- _WHAT IS REQUIRED_:
If a line in the entries includes "refine", show that line.

Saved data entries
________

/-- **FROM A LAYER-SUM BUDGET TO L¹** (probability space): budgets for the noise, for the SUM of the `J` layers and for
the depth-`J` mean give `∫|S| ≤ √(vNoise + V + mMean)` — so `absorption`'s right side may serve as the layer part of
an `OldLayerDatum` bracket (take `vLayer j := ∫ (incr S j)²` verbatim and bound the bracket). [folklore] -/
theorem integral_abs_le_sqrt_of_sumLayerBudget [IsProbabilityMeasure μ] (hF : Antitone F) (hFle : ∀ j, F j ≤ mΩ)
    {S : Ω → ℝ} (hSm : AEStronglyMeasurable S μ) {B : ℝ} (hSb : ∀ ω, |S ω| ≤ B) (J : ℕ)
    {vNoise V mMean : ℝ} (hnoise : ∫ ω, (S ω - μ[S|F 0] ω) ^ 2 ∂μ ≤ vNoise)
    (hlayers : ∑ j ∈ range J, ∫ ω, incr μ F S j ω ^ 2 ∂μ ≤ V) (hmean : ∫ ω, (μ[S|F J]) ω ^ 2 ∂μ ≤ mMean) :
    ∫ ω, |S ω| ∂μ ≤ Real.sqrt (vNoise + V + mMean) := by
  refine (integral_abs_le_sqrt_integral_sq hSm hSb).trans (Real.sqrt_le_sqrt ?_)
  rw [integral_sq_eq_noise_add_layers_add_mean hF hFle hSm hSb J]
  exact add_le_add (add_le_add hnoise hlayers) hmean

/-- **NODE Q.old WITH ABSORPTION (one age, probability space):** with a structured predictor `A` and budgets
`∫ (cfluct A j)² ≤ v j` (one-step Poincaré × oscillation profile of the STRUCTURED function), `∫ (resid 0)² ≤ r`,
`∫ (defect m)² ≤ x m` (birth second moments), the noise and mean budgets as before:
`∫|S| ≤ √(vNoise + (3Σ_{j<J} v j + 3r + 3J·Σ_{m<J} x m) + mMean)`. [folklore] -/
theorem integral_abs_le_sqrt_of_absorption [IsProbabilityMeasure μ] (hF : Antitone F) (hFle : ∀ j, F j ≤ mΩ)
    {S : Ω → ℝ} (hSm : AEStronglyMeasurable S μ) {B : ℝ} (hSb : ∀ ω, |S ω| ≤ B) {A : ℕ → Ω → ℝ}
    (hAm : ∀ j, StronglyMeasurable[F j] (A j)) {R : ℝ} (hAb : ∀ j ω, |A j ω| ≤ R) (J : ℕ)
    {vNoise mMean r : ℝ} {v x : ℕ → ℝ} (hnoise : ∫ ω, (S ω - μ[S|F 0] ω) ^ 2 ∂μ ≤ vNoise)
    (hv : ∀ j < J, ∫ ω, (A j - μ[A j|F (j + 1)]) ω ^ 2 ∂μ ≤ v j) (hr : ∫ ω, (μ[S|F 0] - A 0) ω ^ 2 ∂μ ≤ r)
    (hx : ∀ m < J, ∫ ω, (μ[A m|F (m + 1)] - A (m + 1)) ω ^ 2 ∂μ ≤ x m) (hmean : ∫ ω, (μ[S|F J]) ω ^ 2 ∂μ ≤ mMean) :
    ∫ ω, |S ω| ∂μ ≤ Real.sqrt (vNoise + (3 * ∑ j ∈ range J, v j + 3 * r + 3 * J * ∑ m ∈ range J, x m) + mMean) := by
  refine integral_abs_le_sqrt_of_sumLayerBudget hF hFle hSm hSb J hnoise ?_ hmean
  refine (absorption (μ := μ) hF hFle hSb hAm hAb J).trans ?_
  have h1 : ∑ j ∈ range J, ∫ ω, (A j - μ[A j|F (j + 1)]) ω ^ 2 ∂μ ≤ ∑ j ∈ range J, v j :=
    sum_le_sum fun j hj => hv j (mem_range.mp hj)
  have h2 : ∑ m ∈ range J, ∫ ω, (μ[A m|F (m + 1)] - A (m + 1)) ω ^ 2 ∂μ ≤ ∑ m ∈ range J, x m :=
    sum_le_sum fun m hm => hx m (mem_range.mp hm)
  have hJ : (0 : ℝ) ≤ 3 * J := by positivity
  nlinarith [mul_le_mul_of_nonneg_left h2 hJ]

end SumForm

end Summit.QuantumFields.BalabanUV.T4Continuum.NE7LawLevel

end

________

- _TASK SOLUTION_:
  refine (integral_abs_le_sqrt_integral_sq hSm hSb).trans (Real.sqrt_le_sqrt ?_)
  refine integral_abs_le_sqrt_of_sumLayerBudget hF hFle hSm hSb J hnoise ?_ hmean
  refine (absorption (μ := μ) hF hFle hSb hAm hAb J).trans ?_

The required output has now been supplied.